> [To do]: Collect the lines of the entries where "MatrixMultiplication" shows up.

··· Working data

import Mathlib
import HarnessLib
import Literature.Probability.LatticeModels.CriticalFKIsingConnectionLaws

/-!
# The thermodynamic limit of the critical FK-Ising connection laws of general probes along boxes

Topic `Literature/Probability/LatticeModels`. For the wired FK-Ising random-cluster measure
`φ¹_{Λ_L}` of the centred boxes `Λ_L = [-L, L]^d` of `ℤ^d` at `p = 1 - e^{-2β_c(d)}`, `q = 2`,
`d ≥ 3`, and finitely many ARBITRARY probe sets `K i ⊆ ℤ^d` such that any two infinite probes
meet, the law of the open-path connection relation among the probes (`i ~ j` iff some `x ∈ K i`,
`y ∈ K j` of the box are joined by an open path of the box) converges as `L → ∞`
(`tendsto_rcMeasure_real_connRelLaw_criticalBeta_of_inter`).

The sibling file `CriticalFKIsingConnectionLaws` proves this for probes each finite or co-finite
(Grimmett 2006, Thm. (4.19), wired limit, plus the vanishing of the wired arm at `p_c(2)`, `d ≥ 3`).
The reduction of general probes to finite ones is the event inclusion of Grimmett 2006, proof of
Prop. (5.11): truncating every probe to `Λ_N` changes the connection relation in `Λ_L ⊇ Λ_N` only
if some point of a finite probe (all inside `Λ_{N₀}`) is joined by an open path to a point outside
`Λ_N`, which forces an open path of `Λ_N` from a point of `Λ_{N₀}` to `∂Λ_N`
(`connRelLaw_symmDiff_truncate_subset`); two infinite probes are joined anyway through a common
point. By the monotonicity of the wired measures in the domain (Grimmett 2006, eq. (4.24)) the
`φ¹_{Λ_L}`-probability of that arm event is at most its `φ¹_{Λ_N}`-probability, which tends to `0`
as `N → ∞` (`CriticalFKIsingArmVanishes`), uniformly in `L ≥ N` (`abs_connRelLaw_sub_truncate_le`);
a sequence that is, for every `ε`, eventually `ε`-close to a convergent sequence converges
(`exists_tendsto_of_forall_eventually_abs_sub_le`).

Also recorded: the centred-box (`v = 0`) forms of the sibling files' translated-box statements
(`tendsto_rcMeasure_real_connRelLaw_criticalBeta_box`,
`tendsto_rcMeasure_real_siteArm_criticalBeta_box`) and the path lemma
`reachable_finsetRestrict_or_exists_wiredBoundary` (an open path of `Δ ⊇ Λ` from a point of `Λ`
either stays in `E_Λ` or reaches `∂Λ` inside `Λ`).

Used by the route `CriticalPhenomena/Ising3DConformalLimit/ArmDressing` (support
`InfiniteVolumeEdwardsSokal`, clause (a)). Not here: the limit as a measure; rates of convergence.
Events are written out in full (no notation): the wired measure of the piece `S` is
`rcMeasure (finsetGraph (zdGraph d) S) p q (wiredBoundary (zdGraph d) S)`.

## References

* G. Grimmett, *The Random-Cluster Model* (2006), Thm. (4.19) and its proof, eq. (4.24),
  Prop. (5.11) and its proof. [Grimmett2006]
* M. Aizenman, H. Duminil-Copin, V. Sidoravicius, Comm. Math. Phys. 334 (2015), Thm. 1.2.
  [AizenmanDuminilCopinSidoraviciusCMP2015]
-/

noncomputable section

······
··· Working data

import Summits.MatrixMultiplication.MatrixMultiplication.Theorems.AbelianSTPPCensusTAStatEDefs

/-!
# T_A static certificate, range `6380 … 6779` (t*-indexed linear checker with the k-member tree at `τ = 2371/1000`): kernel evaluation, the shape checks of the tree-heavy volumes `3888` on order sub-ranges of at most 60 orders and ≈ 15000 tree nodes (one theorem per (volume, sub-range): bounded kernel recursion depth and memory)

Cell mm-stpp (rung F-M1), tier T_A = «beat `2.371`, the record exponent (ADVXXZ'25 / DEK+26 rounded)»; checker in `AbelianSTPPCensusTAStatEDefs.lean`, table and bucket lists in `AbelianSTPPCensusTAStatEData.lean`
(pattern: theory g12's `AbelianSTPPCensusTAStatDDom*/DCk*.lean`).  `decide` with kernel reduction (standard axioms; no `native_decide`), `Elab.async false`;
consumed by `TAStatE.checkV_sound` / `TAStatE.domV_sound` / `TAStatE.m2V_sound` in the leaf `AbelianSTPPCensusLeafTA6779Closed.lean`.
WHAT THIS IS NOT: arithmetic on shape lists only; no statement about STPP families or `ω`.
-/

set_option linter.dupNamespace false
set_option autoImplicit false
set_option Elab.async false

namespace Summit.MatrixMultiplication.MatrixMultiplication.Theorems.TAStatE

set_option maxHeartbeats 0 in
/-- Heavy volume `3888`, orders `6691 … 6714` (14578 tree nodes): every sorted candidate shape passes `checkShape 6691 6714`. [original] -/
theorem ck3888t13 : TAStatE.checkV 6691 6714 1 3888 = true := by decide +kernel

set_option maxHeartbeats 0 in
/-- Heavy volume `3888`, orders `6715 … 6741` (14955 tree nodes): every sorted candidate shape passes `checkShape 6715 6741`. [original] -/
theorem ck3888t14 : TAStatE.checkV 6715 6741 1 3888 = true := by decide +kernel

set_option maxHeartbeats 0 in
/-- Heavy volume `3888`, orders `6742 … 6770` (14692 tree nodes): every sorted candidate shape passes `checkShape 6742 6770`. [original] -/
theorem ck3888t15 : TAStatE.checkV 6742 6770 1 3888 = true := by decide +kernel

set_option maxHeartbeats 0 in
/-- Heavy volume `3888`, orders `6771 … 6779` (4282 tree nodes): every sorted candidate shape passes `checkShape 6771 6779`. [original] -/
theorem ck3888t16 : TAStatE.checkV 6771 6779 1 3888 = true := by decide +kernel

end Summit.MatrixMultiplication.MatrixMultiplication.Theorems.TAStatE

······

> [Exercise output]:
import Summits.MatrixMultiplication.MatrixMultiplication.Theorems.AbelianSTPPCensusTAStatEDefs
namespace Summit.MatrixMultiplication.MatrixMultiplication.Theorems.TAStatE
end Summit.MatrixMultiplication.MatrixMultiplication.Theorems.TAStatE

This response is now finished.